Shownotes Transcript

In this episode of the ChinaPower Podcast, Mr. Rick Waters joins us to discuss what the recent U.S. presidential election results mean for China. Mr. Waters shares that China viewed President Trump’s first term as largely divided into two different phases, a more transactional phase in the first half of the administration and a second phase shaped by U.S. anger at China over Covid-19. Mr. Waters also explains that during the recent U.S. presidential election, Chinese scholars did not see large strategic differences between the Trump and Harris campaigns regarding China, and instead saw the differences as mainly tactical. Similarly, he speaks to China’s view that changes in which party controls the U.S. Congress will not cause significant changes in the overall U.S. trajectory on China, as both U.S. parties are increasingly concerned about the challenges and threats China poses. However, he notes Beijing may be concerned that a Republican dominated House and Senate may lead to the end of Permanent Normal Trade Relations (PNTR) with China. Mr. Waters also speaks to how China may approach the new Trump administration and assesses that China is waiting to see the first moves from the United States and whether those signal that Trump is willing to bargain with Xi or if the United States will take a greater turn towards unilateral decoupling. Finally, Mr. Waters speaks to possibility of NATO expanding into the Indo-Pacific and the growing ties between Pyongyang and Moscow, and what these changing geopolitics will mean for the future of the US-China relationship.

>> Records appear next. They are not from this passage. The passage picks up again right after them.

/-- ★ **`K_c(V)⁻¹` (as `Ring.inverse`) IS GAUGE COVARIANT**: `K_c(V^γ)⁻¹ Ad γ(c₋) = Ad γ(b₀(c)₋) K_c(V)⁻¹` — both sides `0` off the (common) invertibility locus.
[cite: Balaban1985BackgroundPropagators, (3.34) p.396, (3.157) p.428] -/
theorem ringInverse_KY_ugauge (hV : ∀ b, 𝔳' U' b = ugaugeY x γ (𝔳 U) b) (c : CBondY x) (w : 𝔸) :
    Ring.inverse (KY x 𝔳' U' c) (R (γ c.1.1) w) = R (γ (upivU x c.1).src) (Ring.inverse (KY x 𝔳 U c) w) := by
  by_cases hK : IsUnit (KY x 𝔳 U c)
  · obtain ⟨u', hu'⟩ := (isUnit_KY_ugauge_iff x 𝔳 𝔳' hV c).2 hK
    obtain ⟨u, hu⟩ := hK
    have h := KY_ugauge_comp x 𝔳 𝔳' hV c
    rw [← hu, ← hu'] at h
    have h3 : (adEquivY (γ (upivU x c.1).src) : 𝔸 ≃ₗ[ℂ] 𝔸).toLinearMap * ((u⁻¹ : (Module.End ℂ 𝔸)ˣ) : Module.End ℂ 𝔸) =
        ((u'⁻¹ : (Module.End ℂ 𝔸)ˣ) : Module.End ℂ 𝔸) * (adEquivY (γ c.1.1) : 𝔸 ≃ₗ[ℂ] 𝔸).toLinearMap :=
      calc (adEquivY (γ (upivU x c.1).src) : 𝔸 ≃ₗ[ℂ] 𝔸).toLinearMap * ((u⁻¹ : (Module.End ℂ 𝔸)ˣ) : Module.End ℂ 𝔸)
          = ((u'⁻¹ : (Module.End ℂ 𝔸)ˣ) : Module.End ℂ 𝔸) * (((u' : (Module.End ℂ 𝔸)ˣ) : Module.End ℂ 𝔸) *
              (adEquivY (γ (upivU x c.1).src) : 𝔸 ≃ₗ[ℂ] 𝔸).toLinearMap) * ((u⁻¹ : (Module.End ℂ 𝔸)ˣ) : Module.End ℂ 𝔸) := by
            rw [Units.inv_mul_cancel_left]
        _ = ((u'⁻¹ : (Module.End ℂ 𝔸)ˣ) : Module.End ℂ 𝔸) * (adEquivY (γ c.1.1) : 𝔸 ≃ₗ[ℂ] 𝔸).toLinearMap := by
            rw [h, mul_assoc, mul_assoc, Units.mul_inv, mul_one]
    have h4 := congrArg (fun L : Module.End ℂ 𝔸 => L w) h3
    simp only [Module.End.mul_apply, LinearEquiv.coe_coe, adEquivY_apply] at h4
    rw [← hu, ← hu', Ring.inverse_unit, Ring.inverse_unit]
    exact h4.symm
  · have hK' : ¬ IsUnit (KY x 𝔳' U' c) := fun h => hK ((isUnit_KY_ugauge_iff x 𝔳 𝔳' hV c).1 h)
    rw [Ring.inverse_non_unit _ hK, Ring.inverse_non_unit _ hK', LinearMap.zero_apply, LinearMap.zero_apply, B9Eq39Adjoint.R_zero]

Rick Waters is the managing director of Eurasia Group's China practice. Drawing on his decades of experience in the US foreign service, Rick leads the firm's China expertise and client offerings. His research interests include China's global and regional diplomacy, US-China relations, and China's domestic political economy. Rick joined Eurasia Group after a 27-year career as the US State Department's top China policy official, overseeing the creation of the Office of China Coordination, informally known as the China House, and concurrently serving as deputy assistant secretary of state for China and Taiwan. Rick also held multiple roles at the US embassy in Beijing—including during the period between the accidental US bombing of the Chinese embassy in Belgrade in 1999 and the Hainan Island incident in 2001.